# Brief:
Each line from the one containing "carry CO-AXIAL frames" through the final line of the data below must be repeated exactly.

Records from a data collection
/-!
# The cross analysis at every level: on a `Σ3ᵏ` chain pair whose forced rays leave the chain at levels `≤ l + 1` and
# `≤ c + 1` with `l + c + 1 ≤ k`, a co-axial pair of walker tops is the in-plane twin pair `(T_l, T_{l+1})`
# (crux `GenericWallFloor`, stmt-Ventures-19480, line `WallLedgerG`)

HONEST FRAMING. Venture `Summits/Ventures/Crystal3D` (cell `crystal3d-full`), helper `--supports` the crux
`GenericWallFloor` of `route-Ventures-StickyWulffConstant`, REGISTERED line `WallLedgerG`, open stub
`stub_twoSlabAdhesion`.  Rung credit only; F-C1 not moved; NOT the crux.

**`inPlaneTwinData_of_coaxial_ray`.**  `A₂·Λ₀ = (wordFrame A₁ κ)·Λ₀` for a reduced model menu word `κ` of length `k`
(twin tree `A₁ = T₀ – T₁ – ⋯ – T_k ∼ A₂`, plane `i` between `T_{i−1}` and `T_i` has model letter `κ[k − i]`).  Hypotheses,
all finitely checkable: the two depth-`(l+1)` RAY WORDS of grain 1 (`…StackWalkRay`) are not the chain's first `l + 1`
letters, the two depth-`(c+1)` ray words of grain 2 are not the chain's last `c + 1` letters (read from `A₂`, pulled back
by `A₂⁻¹ ∘ wordFrame A₁ κ`), and `l + c + 1 ≤ k`.  Conclusion: if the tops `e₁`, `e₂` of sound well-formed stacks over
`(A₁,u₁,0)` / `(A₂,u₂,0)` carry CO-AXIAL frames then `InPlaneTwinData e₁ e₂` — they are `T_l` and `T_{l+1}`, mirror twins
about plane `l + 1`, both walk directions in that plane (and necessarily `l + c + 1 = k`; for `l + c + 1 < k` co-axiality
is refuted outright).  This is the word analysis of `…Sigma9Cross` (`k = 2`), `…Sigma27Cross` (`k = 3`, `l = c = 1`),
`…StackWalkWordSep{,Two,FarTwo}` (`l + c + 1 < k`) done once for all `k, l, c`: reduced-word rigidity
(`map_reflection_eq_of_image_eq`) after cancelling the junction of the transported far word with the chain
(`junction_reduce`), the level laws entering only through `not_suffix_of_ray` / `inner_dir_eq_zero_of_ray`.
Consumed by `…RayCells` (the `c₀ = 1` capstone via `InPlaneTwinOnlyAt`).
WHAT THIS IS NOT: not the stub; no counting; F-C1 not moved.
-/

noncomputable section

namespace Summit.Ventures.Crystal3D.Theorems

open Summit.Ventures.Crystal3D Finset
open Literature.MathematicalPhysics.StatisticalMechanics (fccStacking barlowStacking IsHaggSeq)
open scoped InnerProductSpace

# Expected output:
`(A₁,u₁,0)` / `(A₂,u₂,0)` carry CO-AXIAL frames then `InPlaneTwinData e₁ e₂` — they are `T_l` and `T_{l+1}`, mirror twins
about plane `l + 1`, both walk directions in that plane (and necessarily `l + c + 1 = k`; for `l + c + 1 < k` co-axiality
is refuted outright).  This is the word analysis of `…Sigma9Cross` (`k = 2`), `…Sigma27Cross` (`k = 3`, `l = c = 1`),
`…StackWalkWordSep{,Two,FarTwo}` (`l + c + 1 < k`) done once for all `k, l, c`: reduced-word rigidity
(`map_reflection_eq_of_image_eq`) after cancelling the junction of the transported far word with the chain
(`junction_reduce`), the level laws entering only through `not_suffix_of_ray` / `inner_dir_eq_zero_of_ray`.
Consumed by `…RayCells` (the `c₀ = 1` capstone via `InPlaneTwinOnlyAt`).
WHAT THIS IS NOT: not the stub; no counting; F-C1 not moved.
-/

noncomputable section

namespace Summit.Ventures.Crystal3D.Theorems

open Summit.Ventures.Crystal3D Finset
open Literature.MathematicalPhysics.StatisticalMechanics (fccStacking barlowStacking IsHaggSeq)
open scoped InnerProductSpace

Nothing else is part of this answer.